Several requests for other types of dropout: bayesian dropout, batch normalization etc.
I wrote an initial version of the batch normalization here: https://github.com/rachtsingh/OpenNMT
Unfortunately it seems like the jury’s still a little out for what works and what doesn’t. I think this is a better way to parametrize it, which I put here but I’d like to experimentally verify that any of these provide a speedup.
Send a PR, with an example showing some preliminary results and we’ll add it. Also be sure to read the style guide.
Well I tried it and it seems to actually prevent convergence, so I’m holding off on making it a PR for now, until I can get to the bottom of this. I ran OpenNMT with no modifications on the first 100k sentences of the English -> German dataset and got this:
After adding batch normalization I got this:
Also I incorporated the layer-normalization technique described here and got this:
I suspect the reason it’s not working well is because we need to be storing population statistics for each time-step (i.e. the mean + variance over the entire dataset on the first iteration, and the second, etc.), though none of the Torch implementations I found did this.
EDIT: the above is wrong.
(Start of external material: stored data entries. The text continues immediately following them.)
import Literature.NumberTheory.Sieve.SelbergSieveGBox
import HarnessLib

/-!
# Interval Möbius cancellation on the Selberg box (the coupling sum of Maynard's Prop. 9.4)

Source: J. Maynard, *Dense clusters of primes in subsets*, Compositio Math. 152 (2016) =
arXiv:1405.2593 [Maynard2016DenseClusters], proof of Proposition 9.4 pp. 25–26. There the
`(k+1)`-dimensional weights `λ_{d⁺} = λ_d · λ̃_{d₀}` live on the box with the extra constraint
`(∏ d, d₀) = 1`, and the change of variables to `y⁺ = dualY λ⁺` produces, after inserting the
definitions of `λ` and `λ̃`, the COUPLING SUM
`B(r,g; r₀,g₀) = ∑_{r ∣ f ∣ g} ∑_{r₀ ∣ f₀ ∣ g₀} [(∏f, f₀) = 1] μ(∏f) μ(f₀)`
(P94-SPEC §1d′). Its key property — `B = 0` as soon as some prime of `g` outside `r` does not divide
`g₀` — is an instance of the following generic cancellation, proved here once on the general box
`SelbergBox.gBox` (the involution `f_j ↦ f_j p^{±1}` of `SelbergBox.sum_filter_dvd_pairTerm_eq_zero`
with an arbitrary invariant weight), together with its one-dimensional (`ℕ`) version for the `f₀`-sum:

* **`sum_interval_moebius_mul_eq_zero`** — for `g ∈ gBox`, any `r`, a prime `p ∣ g_j` with `p ∤ r_j`,
  and any weight `w` invariant under `f ↦ f·p^{±1}` at `j` on the interval `r ∣ f ∣ g`:
  `∑_{f ∈ gBox, r ∣ f ∣ g} μ(∏ f) w(f) = 0`;
* **`sum_divisors_interval_moebius_mul_eq_zero`** — the same on `ℕ`: for squarefree `g`, any `r`,
  a prime `p ∣ g`, `p ∤ r` and `w` invariant under `f ↦ f p^{±1}`: `∑_{f ∣ g, r ∣ f} μ(f) w(f) = 0`.

## References
* J. Maynard, *Dense clusters of primes in subsets*, Compositio Math. 152 (2016), proof of Prop. 9.4
  pp. 25–26 [Maynard2016DenseClusters].
-/

noncomputable section

open Finset
open scoped ArithmeticFunction.Moebius

namespace Literature.NumberTheory.Sieve.SelbergBox

variable {ι : Type*} [Fintype ι] [DecidableEq ι]

/-- **Interval Möbius cancellation on the box.** For `g ∈ gBox N W`, any lower end `r`, a prime
`p ∣ g_j` with `p ∤ r_j`, and a weight `w` invariant (on the interval `r ∣ f ∣ g`) under the toggle
`f_j ↦ f_j / p` (if `p ∣ f_j`) resp. `f_j p`: `∑_{f ∈ gBox, r ∣ f ∣ g} μ(∏ f_i) · w(f) = 0`.
Applied with `w(f) = [(∏ f, f₀) = 1] · c` (invariant when `p ∤ f₀`) this is the vanishing of the
coupling sum `B` of the proof of Prop. 9.4.
[cite: Maynard2016DenseClusters, proof of Prop. 9.4 p. 25 (change of variables for the (k+1)-dimensional sieve); proof of Prop. 9.1 p. 19 (the involution d_j ↦ d_j p^{±1})] -/
theorem sum_interval_moebius_mul_eq_zero {N W : ι → ℕ} {r g : ι → ℕ} (hg : g ∈ gBox N W)
    {p : ℕ} (hp : p.Prime) {j : ι} (hpg : p ∣ g j) (hpr : ¬ p ∣ r j)
    (w : (ι → ℕ) → ℝ)
    (hw : ∀ f : ι → ℕ, (∀ i, r i ∣ f i) → (∀ i, f i ∣ g i) →
      w (Function.update f j (if p ∣ f j then f j / p else f j * p)) = w f) :
    ∑ f ∈ (gBox N W).filter (fun f => (∀ i, r i ∣ f i) ∧ ∀ i, f i ∣ g i),
      ((μ (∏ i, f i) : ℤ) : ℝ) * w f = 0 := by
  have hpprime : Prime p := Nat.prime_iff.1 hp
  have moebius_prime_mul_of_not_dvd : ∀ {q m : ℕ}, q.Prime → ¬ q ∣ m → μ (q * m) = -μ m :=
    fun {q m} hq hqm => by
      rw [ArithmeticFunction.isMultiplicative_moebius.map_mul_of_coprime
          ((Nat.Prime.coprime_iff_not_dvd hq).2 hqm), ArithmeticFunction.moebius_apply_prime hq]
      ring
  have hgsq : Squarefree (g j) := squarefree_apply_of_mem_gBox hg j
  set tog : (ι → ℕ) → (ι → ℕ) := fun f =>
    Function.update f j (if p ∣ f j then f j / p else f j * p) with htog
  -- no other coordinate of a divisor vector of `g` is divisible by `p`
  have hfi : ∀ f : ι → ℕ, (∀ i, f i ∣ g i) → ∀ i, i ≠ j → ¬ p ∣ f i := by
    intro f hf i hij h
    have hgcd := Nat.dvd_gcd (h.trans (hf i)) hpg
    rw [(coprime_apply_of_mem_gBox hg hij).gcd_eq_one] at hgcd
    exact hp.one_lt.ne' (Nat.dvd_one.1 hgcd)
  have hdivndvd : ∀ f : ι → ℕ, (∀ i, f i ∣ g i) → p ∣ f j → ¬ p ∣ f j / p := by
    intro f hf hpf h
    rw [Nat.dvd_div_iff_mul_dvd hpf] at h
    exact hp.not_isUnit ((hgsq.squarefree_of_dvd (hf j)) p h)
  have hpr' : p.Coprime (r j) := (Nat.Prime.coprime_iff_not_dvd hp).2 hpr
  -- `tog` preserves the interval
  have htog_dvd : ∀ f : ι → ℕ, (∀ i, f i ∣ g i) → ∀ i, tog f i ∣ g i := by
    intro f hf i
    by_cases hi : i = j
    · subst hi
      simp only [htog, Function.update_self]
      split_ifs with hpf
      · exact (Nat.div_dvd_of_dvd hpf).trans (hf i)
      · exact Nat.Coprime.mul_dvd_of_dvd_of_dvd
          (Nat.coprime_comm.1 ((Nat.Prime.coprime_iff_not_dvd hp).2 hpf)) (hf i) hpg
    · simp only [htog, Function.update_of_ne hi]; exact hf i
  have htog_ge : ∀ f : ι → ℕ, (∀ i, r i ∣ f i) → ∀ i, r i ∣ tog f i := by
    intro f hf i
    by_cases hi : i = j
    · subst hi
      simp only [htog, Function.update_self]
      split_ifs with hpf
      · have h1 : r i ∣ p * (f i / p) := by rw [Nat.mul_div_cancel' hpf]; exact hf i
        exact (Nat.coprime_comm.1 hpr').dvd_of_dvd_mul_left h1
      · exact (hf i).mul_right p
    · simp only [htog, Function.update_of_ne hi]; exact hf i
  refine Finset.sum_involution (fun f _ => tog f) ?_ ?_ ?_ ?_
  · -- the two terms cancel: `μ` flips, `w` is invariant
    intro f hf
    obtain ⟨-, hfr, hfg⟩ := Finset.mem_filter.1 hf
    have hP0 : ∏ i, f i = f j * ∏ i ∈ Finset.univ \ {j}, f i := by
      conv_lhs => rw [← Function.update_eq_self j f]
      exact Finset.prod_update_of_mem (Finset.mem_univ j) f (f j)
    have hP1 : ∏ i, tog f i =
        (if p ∣ f j then f j / p else f j * p) * ∏ i ∈ Finset.univ \ {j}, f i := by
      simp only [htog]; exact Finset.prod_update_of_mem (Finset.mem_univ j) f _
    have hrest : ¬ p ∣ ∏ i ∈ Finset.univ \ {j}, f i := by
      rw [hpprime.dvd_finsetProd_iff]
      rintro ⟨i, hi, hpi⟩
      exact hfi f hfg i (by simpa using hi) hpi
    have hμ : ((μ (∏ i, tog f i) : ℤ) : ℝ) = -((μ (∏ i, f i) : ℤ) : ℝ) := by
      rw [hP1, hP0]
      split_ifs with hpf
      · have h1 : f j * ∏ i ∈ Finset.univ \ {j}, f i =
            p * (f j / p * ∏ i ∈ Finset.univ \ {j}, f i) := by
          conv_lhs => rw [← Nat.div_mul_cancel hpf]
          ring
        have hnd : ¬ p ∣ f j / p * ∏ i ∈ Finset.univ \ {j}, f i := by
          rw [hp.dvd_mul, not_or]; exact ⟨hdivndvd f hfg hpf, hrest⟩
        rw [h1, moebius_prime_mul_of_not_dvd hp hnd]; push_cast; ring
      · have h1 : f j * p * ∏ i ∈ Finset.univ \ {j}, f i =
            p * (f j * ∏ i ∈ Finset.univ \ {j}, f i) := by ring
        have hnd : ¬ p ∣ f j * ∏ i ∈ Finset.univ \ {j}, f i := by
          rw [hp.dvd_mul, not_or]; exact ⟨hpf, hrest⟩
        rw [h1, moebius_prime_mul_of_not_dvd hp hnd]; push_cast; ring
    have hwf : w (tog f) = w f := hw f hfr hfg
    rw [hμ, hwf]; ring
  · intro f hf _ h
    obtain ⟨-, -, hfg⟩ := Finset.mem_filter.1 hf
    have hj := congr_fun h j
    simp only [htog, Function.update_self] at hj
    have hf1 : 1 ≤ f j := one_le_of_mem_gBox (mem_gBox_of_dvd hg hfg) j
    split_ifs at hj with hpf
    · exact (Nat.div_lt_self hf1 hp.one_lt).ne hj
    · have : f j * p = f j * 1 := by rw [hj, mul_one]
      exact hp.one_lt.ne' (Nat.eq_of_mul_eq_mul_left hf1 this)
  · intro f hf
    obtain ⟨-, hfr, hfg⟩ := Finset.mem_filter.1 hf
    exact Finset.mem_filter.2 ⟨mem_gBox_of_dvd hg (htog_dvd f hfg), htog_ge f hfr, htog_dvd f hfg⟩
  · intro f hf
    obtain ⟨-, -, hfg⟩ := Finset.mem_filter.1 hf
    funext i
    by_cases hi : i = j
    · subst hi
      simp only [htog, Function.update_self]
      split_ifs with hpf h2 h3
      · exact absurd h2 (hdivndvd f hfg hpf)
      · exact Nat.div_mul_cancel hpf
      · exact Nat.mul_div_cancel _ hp.pos
      · exact absurd (Dvd.intro_left _ rfl) h3
    · simp only [htog, Function.update_of_ne hi]

omit [Fintype ι] [DecidableEq ι] in
/-- **Interval Möbius cancellation on `ℕ`** (the `f₀`-sum of the coupling sum `B`): for squarefree
`g`, any `r`, a prime `p ∣ g` with `p ∤ r`, and a weight `w` invariant under `f ↦ f/p` (if `p ∣ f`)
resp. `f p` on `{f : r ∣ f ∣ g}`: `∑_{f ∣ g, r ∣ f} μ(f) w(f) = 0`.
[cite: Maynard2016DenseClusters, proof of Prop. 9.4 p. 25 (the extra coordinate r₀ ∣ f₀ ∣ g₀)] -/
theorem sum_divisors_interval_moebius_mul_eq_zero {r g : ℕ} (hg : Squarefree g)
    {p : ℕ} (hp : p.Prime) (hpg : p ∣ g) (hpr : ¬ p ∣ r) (w : ℕ → ℝ)
    (hw : ∀ f : ℕ, r ∣ f → f ∣ g → w (if p ∣ f then f / p else f * p) = w f) :
    ∑ f ∈ g.divisors.filter (fun f => r ∣ f), ((μ f : ℤ) : ℝ) * w f = 0 := by
  have hg0 : g ≠ 0 := hg.ne_zero
  have moebius_prime_mul_of_not_dvd : ∀ {q m : ℕ}, q.Prime → ¬ q ∣ m → μ (q * m) = -μ m :=
    fun {q m} hq hqm => by
      rw [ArithmeticFunction.isMultiplicative_moebius.map_mul_of_coprime
          ((Nat.Prime.coprime_iff_not_dvd hq).2 hqm), ArithmeticFunction.moebius_apply_prime hq]
      ring
  have hpr' : p.Coprime r := (Nat.Prime.coprime_iff_not_dvd hp).2 hpr
  set tog : ℕ → ℕ := fun f => if p ∣ f then f / p else f * p with htog
  have hdivndvd : ∀ f : ℕ, f ∣ g → p ∣ f → ¬ p ∣ f / p := by
    intro f hf hpf h
    rw [Nat.dvd_div_iff_mul_dvd hpf] at h
    exact hp.not_isUnit ((hg.squarefree_of_dvd hf) p h)
  have htog_dvd : ∀ f : ℕ, f ∣ g → tog f ∣ g := by
    intro f hf
    simp only [htog]
    split_ifs with hpf
    · exact (Nat.div_dvd_of_dvd hpf).trans hf
    · exact Nat.Coprime.mul_dvd_of_dvd_of_dvd
        (Nat.coprime_comm.1 ((Nat.Prime.coprime_iff_not_dvd hp).2 hpf)) hf hpg
  have htog_ge : ∀ f : ℕ, r ∣ f → r ∣ tog f := by
    intro f hf
    simp only [htog]
    split_ifs with hpf
    · have h1 : r ∣ p * (f / p) := by rw [Nat.mul_div_cancel' hpf]; exact hf
      exact (Nat.coprime_comm.1 hpr').dvd_of_dvd_mul_left h1
    · exact hf.mul_right p
  refine Finset.sum_involution (fun f _ => tog f) ?_ ?_ ?_ ?_
  · intro f hf
    obtain ⟨hfd, hfr⟩ := Finset.mem_filter.1 hf
    have hfg : f ∣ g := (Nat.mem_divisors.1 hfd).1
    have hμ : ((μ (tog f) : ℤ) : ℝ) = -((μ f : ℤ) : ℝ) := by
      simp only [htog]
      split_ifs with hpf
      · have h1 : f = p * (f / p) := (Nat.mul_div_cancel' hpf).symm
        conv_rhs => rw [h1]
        rw [moebius_prime_mul_of_not_dvd hp (hdivndvd f hfg hpf)]; push_cast; ring
      · rw [mul_comm, moebius_prime_mul_of_not_dvd hp hpf]; push_cast; ring
    have hwf : w (tog f) = w f := hw f hfr hfg
    rw [hμ, hwf]; ring
  · intro f hf _ h
    obtain ⟨hfd, -⟩ := Finset.mem_filter.1 hf
    have hf1 : 1 ≤ f := Nat.pos_of_mem_divisors hfd
    simp only [htog] at h
    split_ifs at h with hpf
    · exact (Nat.div_lt_self hf1 hp.one_lt).ne h
    · have : f * p = f * 1 := by rw [h, mul_one]
      exact hp.one_lt.ne' (Nat.eq_of_mul_eq_mul_left hf1 this)
  · intro f hf
    obtain ⟨hfd, hfr⟩ := Finset.mem_filter.1 hf
    have hfg : f ∣ g := (Nat.mem_divisors.1 hfd).1
    exact Finset.mem_filter.2 ⟨Nat.mem_divisors.2 ⟨htog_dvd f hfg, hg0⟩, htog_ge f hfr⟩
  · intro f hf
    obtain ⟨hfd, -⟩ := Finset.mem_filter.1 hf
    have hfg : f ∣ g := (Nat.mem_divisors.1 hfd).1
    simp only [htog]
    split_ifs with hpf h2 h3
    · exact absurd h2 (hdivndvd f hfg hpf)
    · exact Nat.div_mul_cancel hpf
    · exact Nat.mul_div_cancel _ hp.pos
    · exact absurd (Dvd.intro_left _ rfl) h3

/-- The coprimality weight is toggle-invariant: if `p ∤ n` then
`((f·p^{±1} at j)-product, n) = 1 ↔ (∏ f, n) = 1` — the hypothesis `hw` of
`sum_interval_moebius_mul_eq_zero` for `w(f) = [(∏ f, n) = 1]·c`.
[cite: Maynard2016DenseClusters, proof of Prop. 9.4 p. 25 (the constraint (d, d₀) = 1 through W_{k+1})] -/
theorem coprime_prod_update_iff {f : ι → ℕ} {j : ι} {p n : ℕ} (hp : p.Prime) (hpn : ¬ p ∣ n) :
    (∏ i, Function.update f j (if p ∣ f j then f j / p else f j * p) i).Coprime n ↔
      (∏ i, f i).Coprime n := by
  have hP0 : ∏ i, f i = f j * ∏ i ∈ Finset.univ \ {j}, f i := by
    conv_lhs => rw [← Function.update_eq_self j f]
    exact Finset.prod_update_of_mem (Finset.mem_univ j) f (f j)
  have hP1 : ∏ i, Function.update f j (if p ∣ f j then f j / p else f j * p) i =
      (if p ∣ f j then f j / p else f j * p) * ∏ i ∈ Finset.univ \ {j}, f i :=
    Finset.prod_update_of_mem (Finset.mem_univ j) f _
  have hpn' : p.Coprime n := (Nat.Prime.coprime_iff_not_dvd hp).2 hpn
  rw [hP1, hP0]
  split_ifs with hpf
  · conv_rhs => rw [← Nat.div_mul_cancel hpf]
    rw [Nat.coprime_mul_iff_left, Nat.coprime_mul_iff_left, Nat.coprime_mul_iff_left]
    exact ⟨fun h => ⟨⟨h.1, hpn'⟩, h.2⟩, fun h => ⟨h.1.1, h.2⟩⟩
  · rw [Nat.coprime_mul_iff_left, Nat.coprime_mul_iff_left, Nat.coprime_mul_iff_left]
    exact ⟨fun h => ⟨h.1.1, h.2⟩, fun h => ⟨⟨h.1, hpn'⟩, h.2⟩⟩

omit [Fintype ι] [DecidableEq ι] in
/-- One-dimensional toggle invariance of a coprimality weight: if `p ∤ n` then
`(f p^{±1}, n) = 1 ↔ (f, n) = 1`. [cite: Maynard2016DenseClusters, proof of Prop. 9.4 p. 25] -/
theorem coprime_toggle_iff {f p n : ℕ} (hp : p.Prime) (hpn : ¬ p ∣ n) :
    (if p ∣ f then f / p else f * p).Coprime n ↔ f.Coprime n := by
  have hpn' : p.Coprime n := (Nat.Prime.coprime_iff_not_dvd hp).2 hpn
  split_ifs with hpf
  · conv_rhs => rw [← Nat.div_mul_cancel hpf]
    rw [Nat.coprime_mul_iff_left]
    exact ⟨fun h => ⟨h, hpn'⟩, fun h => h.1⟩
  · rw [Nat.coprime_mul_iff_left]
    exact ⟨fun h => h.1, fun h => ⟨h, hpn'⟩⟩

end Literature.NumberTheory.Sieve.SelbergBox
Because of the way the clones are set up, the network does accurately track statistics per-time-step and shares the weight and bias correctly. So I’ll keep thinking about why it’s not working correctly.
You should disable memory optimization during your experiments when you add new modules:
Otherwise, you should protect
nn.BatchNormalization's input from being shared across clones. See:
Perfect! I didn’t see
MemoryOptimizer (OpenNMT has changed a lot from seq2seq-attn!) and this was definitely the issue.
Now, batch normalization converges (slightly) faster than the baseline model. Unfortunately there’s still a wall clock slowdown, so it’s not a panacea, but I think given the right combination of (complexity of model, dataset size, batch size) it’ll be a useful enough optimization to put it in master. I also think that layer normalization will perform better, so I’ll test that and see if I can make a good set of benchmarks to compare them.
I’ll make a PR (or two) tomorrow. Happy New Years and thanks!
Ah, actually there’s a sticking point - do we need this optimization here? https://github.com/OpenNMT/OpenNMT/blob/master/onmt/modules/Sequencer.lua#L108 (and on lines 120+130)
This is intended to reduce memory usage during evaluation when loading from a saved model, right? If this is intended to be kept around I’ll refactor
LSTM to store the time-step dependent statistics in a packable format independent of cloning before making the PR.
Can you be more specific about why this is an issue? I wouldn’t call it an “optimization” as much as the reason eval time is much simpler than training.